● **Work order**
Return a copy of each line in the listing that includes the word "open".

● **Records supplied**
import Literature.MathematicalPhysics.QuantumFieldTheory.Balaban1983to89.B9Thm310WholeDir

/-!
# `Balaban1983to89.B9RWSums343HolderDir` — the (3.43) Hölder members of Theorem 3.10's sum G(U) OVER THE DIRECTION LETTERS (R1′-A): n06-k's `B9RWSums343Holder.holder343_of_local310` with `Identities310₂`

T. Bałaban, *Propagators for lattice gauge theories in a background field*, Commun. Math. Phys. **99** (1985) 389–434
[`Balaban1985BackgroundPropagators`, "B9"], Thm 3.10 (3.105)–(3.108) pp. 414–416, (3.43)–(3.46) p. 398, (3.42) p. 397, Cor. 3.6 p. 408; T. Bałaban,
*Propagators and renormalization transformations for lattice gauge theories. II*, Commun. Math. Phys. **96** (1984) 223–250 [`Balaban1984PropagatorsII`, "[4]"],
(2.52)–(2.55) p. 232, Lemma 2.1 p. 234.

statement-level skeleton of published theorems with citation tags; proofs where landed; nothing here is a claim about the
Yang–Mills mass gap

WHY THIS FILE (cell `pub-ymgap`, Track A node N06 [B9], row 19; seat `pub-ymgap-dag-n06-c` g10, LOCATED-9 bus l.32219, R1′-A).  The G-side member faces of
the lineage take `hi : Identities310`; over the direction letters they take `hi : Identities310₂ 𝔬 𝔡 𝔩 R H U` (`B9Thm310WholeDir`) — a TYPE-ONLY re-thread:
every proof reads `hi` through `inv ∕ invT ∕ eq3105 ∕ eq3105T` only, which `Identities310₂` keeps verbatim.  v1 private helpers are copied (private there);
statements, constants and every other hypothesis VERBATIM.

HONEST SCOPE.  Majorant bookkeeping over n06-k's landed calculus; legs, factor bounds and (3.105)–(3.106) are HYPOTHESES (schemas); nothing of [B9] asserted;
COUNT-NEUTRAL; N06 NOT discharged; one finite lattice programme — nothing continuum, nothing about OS positivity or the mass gap.
-/

namespace Literature.MathematicalPhysics.QuantumFieldTheory.Balaban1983to89.B9RWSums343HolderDir

open Finset B6RandomWalk B6RandomWalkHom B9Thm37Sum B9Thm34Ext B9Thm37Glue B9Thm37Whole B9Cor38Whole B9Thm310Whole
open B9RWSums343to347Whole B9RWSums346Schur B9Thm37GlueCor36
open B9RWSums343Holder B9RWSums346SecondDiff B9Thm37WholeDir B9Thm310WholeDir

noncomputable section

section GSide

variable {g : B9.Geometry} [Fintype g.Site] [DecidableEq g.Site] {R : ℝ} {H : Prop} {B : B9.Backgrounds}
variable {X Y ι A PX PY Dir : Type} [Fintype Dir]

omit [Fintype g.Site] [DecidableEq g.Site] in
/-- The constant is ≧ 0 for nonnegative letters. [folklore] -/
private theorem holderConst_nonneg' {d : ℕ} {δ₀ α NH NF C b t : ℝ} (hNH : 0 ≤ NH) (hNF : 0 ≤ NF) (hC : 0 ≤ C) (hb : 0 ≤ b)
    (ht : 0 ≤ t) : 0 ≤ holderConst d δ₀ α NH NF C b t := by
  have hc1 : 0 ≤ B6.c1 d δ₀ α := c1_nonneg d δ₀ α
  unfold holderConst
  positivity

/-- ★ **(v2 OVER THE DIRECTION LETTERS, R1′-A: `hi : Identities310₂`; otherwise VERBATIM `B9RWSums343Holder.holder343_of_local310`.)** **THE MEMBER (3.43) OF THE SUM G(U) OF (3.107) AT ONE MEMBER AND ONE CONFIGURATION U — both probe majorants.**  LEFT:
Φ^Y_β∘∇_U∘G = Φ^Y_β∘∇_U∘G₀ + (Φ^Y_β∘∇_U∘G)∘R from G = G₀ + GR ((3.106), `B9Thm37Sum.fixedPoint_of_388` on GΔ_a = I and (3.105)),
the Hölder legs summed with the overlap count N_H, the factors' sup majorant N_Fθ₀M⁻¹e^{−δ₀d} (`Factors389.fac`) and
`leftMember_of_localLegs`; RIGHT: Φ^X_β∘(G∘∇\*_U) = Φ^X_β∘(G₀∘∇\*_U) + (Φ^X_β∘ΣR♯_a)∘(G∘∇\*_U) from the transposed (3.105)
(`B9Thm37Glue.fixedPoint_of_388T`), the right legs, the probe bounds of the transposed factors (`FactorsHolder310`), the entry-3
sup majorant C·L^jη·e^{−δd} of the sum (`Conv3107`, third conjunct) and `rightMember_of_localLegs`.  For 0 ≦ δ ≦ (1 − α)δ₀,
M ≧ 1 and the located smallness N_Fθ₀M⁻¹c₁(α) ≦ ½, BOTH members have the majorant `holderConst …`(β)·(L^jη)^{1−β}e^{−δd(y,y′)}.
[cite: Balaban1985BackgroundPropagators, Thm 3.10 (3.105)–(3.108) pp.414–416 + (3.43) p.398 + p.413; Balaban1984PropagatorsII, Prop 2.2 (2.66) p.234] -/
theorem holder343_of_local310_dir [Fintype X] [DecidableEq X] [Fintype Y] [DecidableEq Y] [Fintype ι] [Fintype A]
    [Fintype PX] [DecidableEq PX] [Fintype PY] [DecidableEq PY]
    (𝔬 : Ops310 g B X Y ι A) (𝔡 : DirOps310 𝔬 Dir) (𝔩 : DirLetters310 𝔬 Dir) (𝔭 : HolderProbes g B X Y PX PY) (R : ℝ) (H : Prop) (d : ℕ)
    (δ₀ α ρ N N' NF Cℓ θ₀ NH C δ : ℝ) (κ : Sizes310) (SH : ι → Finset g.Site) (Bl θH : ℝ → ℝ) (U : B.Cfg)
    (hδ₀ : 0 ≤ δ₀) (hα : 0 ≤ α) (hα1 : α ≤ 1) (hNF : 0 ≤ NF) (hθ₀ : 0 ≤ θ₀) (hNH : 0 ≤ NH) (hM : 1 ≤ g.M)
    (hC : 0 ≤ C) (hδ : 0 ≤ δ) (hδle : δ ≤ (1 - α) * δ₀)
    (hs : StaticOK310 𝔬 ρ N N' NF Cℓ κ) (hcntH : ∀ a : g.Site, (∑ i, if a ∈ SH i then (1 : ℝ) else 0) ≤ NH)
    (hBl : ∀ β, 0 ≤ β → β < 1 → 0 ≤ Bl β) (hθH : ∀ β, 0 ≤ β → β < 1 → 0 ≤ θH β)
    (h261 : Ineq261 d (toB6 g R H) δ₀ α) (hq : NF * (θ₀ * g.M⁻¹) * B6.c1 d δ₀ α ≤ 1 / 2)
    (hf : Factors389 𝔬 R H θ₀ δ₀ U) (hi : Identities310₂ 𝔬 𝔡 𝔩 R H U)
    (hL : HolderLegs310 𝔬 𝔭 R H SH Bl δ₀ U) (hF : FactorsHolder310 𝔬 𝔭 R H θH δ₀ U)
    (h2 : HasMajorantHom (g := toB6 g R H) 𝔬.blkY 𝔬.blk (𝔬.G U ∘ₗ 𝔬.Dstar U)
      (fun (a b : g.Site) => C * g.len a * Real.exp (-(δ * g.dist a b)))) :
    ∀ β : ℝ, 0 ≤ β → β < 1 →
      HasMajorantHom (g := toB6 g R H) 𝔬.blk 𝔭.blkPY ((𝔭.ΦY U β ∘ₗ 𝔬.D U) ∘ₗ 𝔬.G U)
          (fun (a b : g.Site) => holderConst d δ₀ α NH NF C (Bl β) (θH β) * g.len a ^ (1 - β) *
            Real.exp (-(δ * g.dist a b))) ∧
        HasMajorantHom (g := toB6 g R H) 𝔬.blkY 𝔭.blkPX (𝔭.ΦX U β ∘ₗ (𝔬.G U ∘ₗ 𝔬.Dstar U))
          (fun (a b : g.Site) => holderConst d δ₀ α NH NF C (Bl β) (θH β) * g.len a ^ (1 - β) *
            Real.exp (-(δ * g.dist a b))) := by
  intro β hβ0 hβ1
  have hMpos : 0 < g.M := lt_of_lt_of_le one_pos hM
  have hMinv : g.M⁻¹ ≤ 1 := inv_le_one_of_one_le₀ hM
  have hMinv0 : 0 ≤ g.M⁻¹ := inv_nonneg.mpr hMpos.le
  have hlen : ∀ y : g.Site, 0 ≤ g.len y := fun y => (hs.lenpos y).le
  have hW : ∀ y : g.Site, 0 ≤ g.len y ^ (1 - β) := fun y => Real.rpow_nonneg (hlen y) _
  have htri : Triangle254 (toB6 g R H) := fun a b c => hs.tri a b c
  have hc1 : 0 ≤ B6.c1 d δ₀ α := c1_nonneg d δ₀ α
  have hθM : 0 ≤ θ₀ * g.M⁻¹ := mul_nonneg hθ₀ hMinv0
  have hθ : 0 ≤ NF * (θ₀ * g.M⁻¹) := mul_nonneg hNF hθM
  have hsmall : NF * (θ₀ * g.M⁻¹) * B6.c1 d δ₀ α < 1 := by linarith
  have hb : 0 ≤ Bl β := hBl β hβ0 hβ1
  have ht : 0 ≤ θH β := hθH β hβ0 hβ1
  have hαδ₀ : 0 ≤ α * δ₀ := mul_nonneg hα hδ₀
  have hexp : ∀ a b : g.Site, Real.exp (-((1 - α) * δ₀ * g.dist a b)) ≤ Real.exp (-(δ * g.dist a b)) := fun a b =>
    Real.exp_le_exp.mpr (neg_le_neg (mul_le_mul_of_nonneg_right hδle (hs.dnn a b)))
  -- R = Σ_a R_a has majorant N_F·θ₀M⁻¹·e^{−δ₀d}
  have hRa : ∀ a : A, HasMajorant (g := toB6 g R H) 𝔬.blk (𝔬.Rf U a)
      (fun (y y' : g.Site) => (if y ∈ 𝔬.SF a then (1 : ℝ) else 0) * (θ₀ * g.M⁻¹ * Real.exp (-(δ₀ * g.dist y y')))) :=
    fun a => hasMajorant_mono (g := toB6 g R H) 𝔬.blk (hf.fac a) fun y y' => le_of_eq (by split_ifs <;> simp)
  have hR : HasMajorant (g := toB6 g R H) 𝔬.blk (∑ a, 𝔬.Rf U a)
      (fun (y y' : g.Site) => NF * (θ₀ * g.M⁻¹) * Real.exp (-(δ₀ * g.dist y y'))) := by
    have hloc := hasMajorant_localSum (G := toB6 g R H) 𝔬.blk (fun a => 𝔬.Rf U a)
      (fun a (y : g.Site) => if y ∈ 𝔬.SF a then (1 : ℝ) else 0)
      (fun (y y' : g.Site) => θ₀ * g.M⁻¹ * Real.exp (-(δ₀ * g.dist y y'))) NF
      (fun y y' => mul_nonneg hθM (Real.exp_nonneg _)) hRa hs.cntF
    exact hasMajorant_mono (g := toB6 g R H) 𝔬.blk hloc fun y y' => le_of_eq (by ring)
  -- (3.106): G = G₀ + GR
  have hfix : 𝔬.G U = (∑ i, mulOp (𝔬.h i) * 𝔬.Gsq U i * mulOp (𝔬.h i)) + 𝔬.G U * ∑ a, 𝔬.Rf U a :=
    fixedPoint_of_388 hi.inv hi.eq3105
  -- LEFT member
  have eL := leftMember_of_localLegs (R := R) (H := H) 𝔬.blk 𝔭.blkPY d δ₀ α (NF * (θ₀ * g.M⁻¹)) (Bl β) NH
    (fun y => g.len y ^ (1 - β)) (fun i (a : g.Site) => if a ∈ SH i then (1 : ℝ) else 0) hb hNH hW hθ hδ₀ hα1 htri
    hs.refl hs.dnn h261 hsmall hcntH hfix hR (hL.left β hβ0 hβ1)
  -- RIGHT member: the transposed (3.105)
  have hGT : 𝔬.G U = (∑ i, mulOp (𝔬.h i) * 𝔬.Gsq U i * mulOp (𝔬.h i)) + (∑ a, 𝔬.Rt U a) * 𝔬.G U :=
    fixedPoint_of_388T hi.invT hi.eq3105T
  have hsumD : (∑ i, mulOp (𝔬.h i) * 𝔬.Gsq U i * mulOp (𝔬.h i)) ∘ₗ 𝔬.Dstar U =
      ∑ i, (mulOp (𝔬.h i) * 𝔬.Gsq U i * mulOp (𝔬.h i)) ∘ₗ 𝔬.Dstar U := by
    apply LinearMap.ext
    intro μ
    simp only [LinearMap.comp_apply, LinearMap.sum_apply]
  have hfixT : 𝔬.G U ∘ₗ 𝔬.Dstar U = (∑ i, (mulOp (𝔬.h i) * 𝔬.Gsq U i * mulOp (𝔬.h i)) ∘ₗ 𝔬.Dstar U) +
      (∑ a, 𝔬.Rt U a) ∘ₗ (𝔬.G U ∘ₗ 𝔬.Dstar U) := by
    conv_lhs => rw [hGT]
    rw [LinearMap.add_comp, Module.End.mul_eq_comp, LinearMap.comp_assoc, hsumD]
  -- Φ^X∘ΣR♯_a: the probe bounds of the transposed factors summed with N_F
  have hsumV : 𝔭.ΦX U β ∘ₗ (∑ a, 𝔬.Rt U a) = ∑ a, 𝔭.ΦX U β ∘ₗ 𝔬.Rt U a := by
    apply LinearMap.ext
    intro μ
    rw [LinearMap.comp_apply, LinearMap.sum_apply, LinearMap.sum_apply, map_sum]
    rfl
  have hEV : HasMajorantHom (g := toB6 g R H) 𝔬.blk 𝔭.blkPX (𝔭.ΦX U β ∘ₗ ∑ a, 𝔬.Rt U a)
      (fun (y y' : g.Site) => NF * (θH β * g.M⁻¹) * (g.len y ^ (1 - β) * (g.len y')⁻¹) *
        Real.exp (-(δ₀ * g.dist y y'))) := by
    rw [hsumV]
    refine hasMajorantHom_mono (g := toB6 g R H) 𝔬.blk 𝔭.blkPX
      (hasMajorantHom_fintypeSum 𝔬.blk 𝔭.blkPX (fun a => 𝔭.ΦX U β ∘ₗ 𝔬.Rt U a) _ (hF.facT β hβ0 hβ1)) fun y y' => ?_
    have h3 : 0 ≤ (θH β * g.M⁻¹) * (g.len y ^ (1 - β) * (g.len y')⁻¹) * Real.exp (-(δ₀ * g.dist y y')) :=
      mul_nonneg (mul_nonneg (mul_nonneg ht hMinv0) (mul_nonneg (hW y) (inv_nonneg.mpr (hlen y')))) (Real.exp_nonneg _)
    calc (∑ a, (if y' ∈ 𝔬.SF a then (1 : ℝ) else 0) * (θH β * g.M⁻¹) * (g.len y ^ (1 - β) * (g.len y')⁻¹) *
            Real.exp (-(δ₀ * g.dist y y')))
        = (∑ a, if y' ∈ 𝔬.SF a then (1 : ℝ) else 0) *
            ((θH β * g.M⁻¹) * (g.len y ^ (1 - β) * (g.len y')⁻¹) * Real.exp (-(δ₀ * g.dist y y'))) := by
          rw [Finset.sum_mul]
          exact Finset.sum_congr rfl fun a _ => by ring
      _ ≤ NF * ((θH β * g.M⁻¹) * (g.len y ^ (1 - β) * (g.len y')⁻¹) * Real.exp (-(δ₀ * g.dist y y'))) :=
          mul_le_mul_of_nonneg_right (hs.cntF y') h3
      _ = NF * (θH β * g.M⁻¹) * (g.len y ^ (1 - β) * (g.len y')⁻¹) * Real.exp (-(δ₀ * g.dist y y')) := by ring
  have eR := rightMember_of_localLegs (R := R) (H := H) 𝔬.blk 𝔬.blkY 𝔭.blkPX d δ₀ α δ (NF * (θH β * g.M⁻¹)) (Bl β) NH C
    (fun y => g.len y ^ (1 - β)) (fun y => g.len y) (fun i (a : g.Site) => if a ∈ SH i then (1 : ℝ) else 0) hb hNH hC
    (mul_nonneg hNF (mul_nonneg ht hMinv0)) hW hs.lenpos hδ hδle hαδ₀ htri hs.dnn h261 hcntH hfixT h2 hEV
    (hL.right β hβ0 hβ1)
  -- the two constants against `holderConst`
  have hK : 0 ≤ holderConst d δ₀ α NH NF C (Bl β) (θH β) := holderConst_nonneg' hNH hNF hC hb ht
  refine ⟨hasMajorantHom_mono (g := toB6 g R H) 𝔬.blk 𝔭.blkPY eL fun a b => ?_,
    hasMajorantHom_mono (g := toB6 g R H) 𝔬.blkY 𝔭.blkPX eR fun a b => ?_⟩
  · -- NH·Bl·c₁(1 − q)⁻¹ ≤ 2NH·Bl·c₁ ≤ holderConst
    have hinv : (1 - NF * (θ₀ * g.M⁻¹) * B6.c1 d δ₀ α)⁻¹ ≤ 2 := by
      rw [inv_le_comm₀ (by linarith) (by norm_num : (0 : ℝ) < 2)]
      linarith
    have hA0 : 0 ≤ NH * Bl β * B6.c1 d δ₀ α := mul_nonneg (mul_nonneg hNH hb) hc1
    have h1 : NH * Bl β * B6.c1 d δ₀ α * (1 - NF * (θ₀ * g.M⁻¹) * B6.c1 d δ₀ α)⁻¹ ≤
        holderConst d δ₀ α NH NF C (Bl β) (θH β) := by
      calc NH * Bl β * B6.c1 d δ₀ α * (1 - NF * (θ₀ * g.M⁻¹) * B6.c1 d δ₀ α)⁻¹
          ≤ NH * Bl β * B6.c1 d δ₀ α * 2 := mul_le_mul_of_nonneg_left hinv hA0
        _ = 2 * NH * Bl β * B6.c1 d δ₀ α := by ring
        _ ≤ holderConst d δ₀ α NH NF C (Bl β) (θH β) := by
            unfold holderConst
            have h0 : 0 ≤ NH * Bl β + NF * θH β * C * B6.c1 d δ₀ α :=
              add_nonneg (mul_nonneg hNH hb) (mul_nonneg (mul_nonneg (mul_nonneg hNF ht) hC) hc1)
            linarith
    exact mul_le_mul (mul_le_mul_of_nonneg_right h1 (hW a)) (hexp a b) (Real.exp_nonneg _) (mul_nonneg hK (hW a))
  · -- NH·Bl + NF·θH·M⁻¹·C·c₁ ≤ holderConst (M ≥ 1)
    have h1 : NH * Bl β + NF * (θH β * g.M⁻¹) * C * B6.c1 d δ₀ α ≤ holderConst d δ₀ α NH NF C (Bl β) (θH β) := by
      unfold holderConst
      have h2 : NF * (θH β * g.M⁻¹) * C * B6.c1 d δ₀ α ≤ NF * θH β * C * B6.c1 d δ₀ α := by
        have h3 : θH β * g.M⁻¹ ≤ θH β := by
          calc θH β * g.M⁻¹ ≤ θH β * 1 := mul_le_mul_of_nonneg_left hMinv ht
            _ = θH β := mul_one _
        have h4 : 0 ≤ C * B6.c1 d δ₀ α := mul_nonneg hC hc1
        calc NF * (θH β * g.M⁻¹) * C * B6.c1 d δ₀ α = NF * (θH β * g.M⁻¹) * (C * B6.c1 d δ₀ α) := by ring
          _ ≤ NF * θH β * (C * B6.c1 d δ₀ α) :=
              mul_le_mul_of_nonneg_right (mul_le_mul_of_nonneg_left h3 hNF) h4
          _ = NF * θH β * C * B6.c1 d δ₀ α := by ring
      have h5 : 0 ≤ 2 * NH * Bl β * B6.c1 d δ₀ α := by positivity
      linarith
    exact mul_le_mul_of_nonneg_right (mul_le_mul_of_nonneg_right h1 (hW a)) (Real.exp_nonneg _)

end GSide

end

end Literature.MathematicalPhysics.QuantumFieldTheory.Balaban1983to89.B9RWSums343HolderDir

● **Response**
open Finset B6RandomWalk B6RandomWalkHom B9Thm37Sum B9Thm34Ext B9Thm37Glue B9Thm37Whole B9Cor38Whole B9Thm310Whole
open B9RWSums343to347Whole B9RWSums346Schur B9Thm37GlueCor36
open B9RWSums343Holder B9RWSums346SecondDiff B9Thm37WholeDir B9Thm310WholeDir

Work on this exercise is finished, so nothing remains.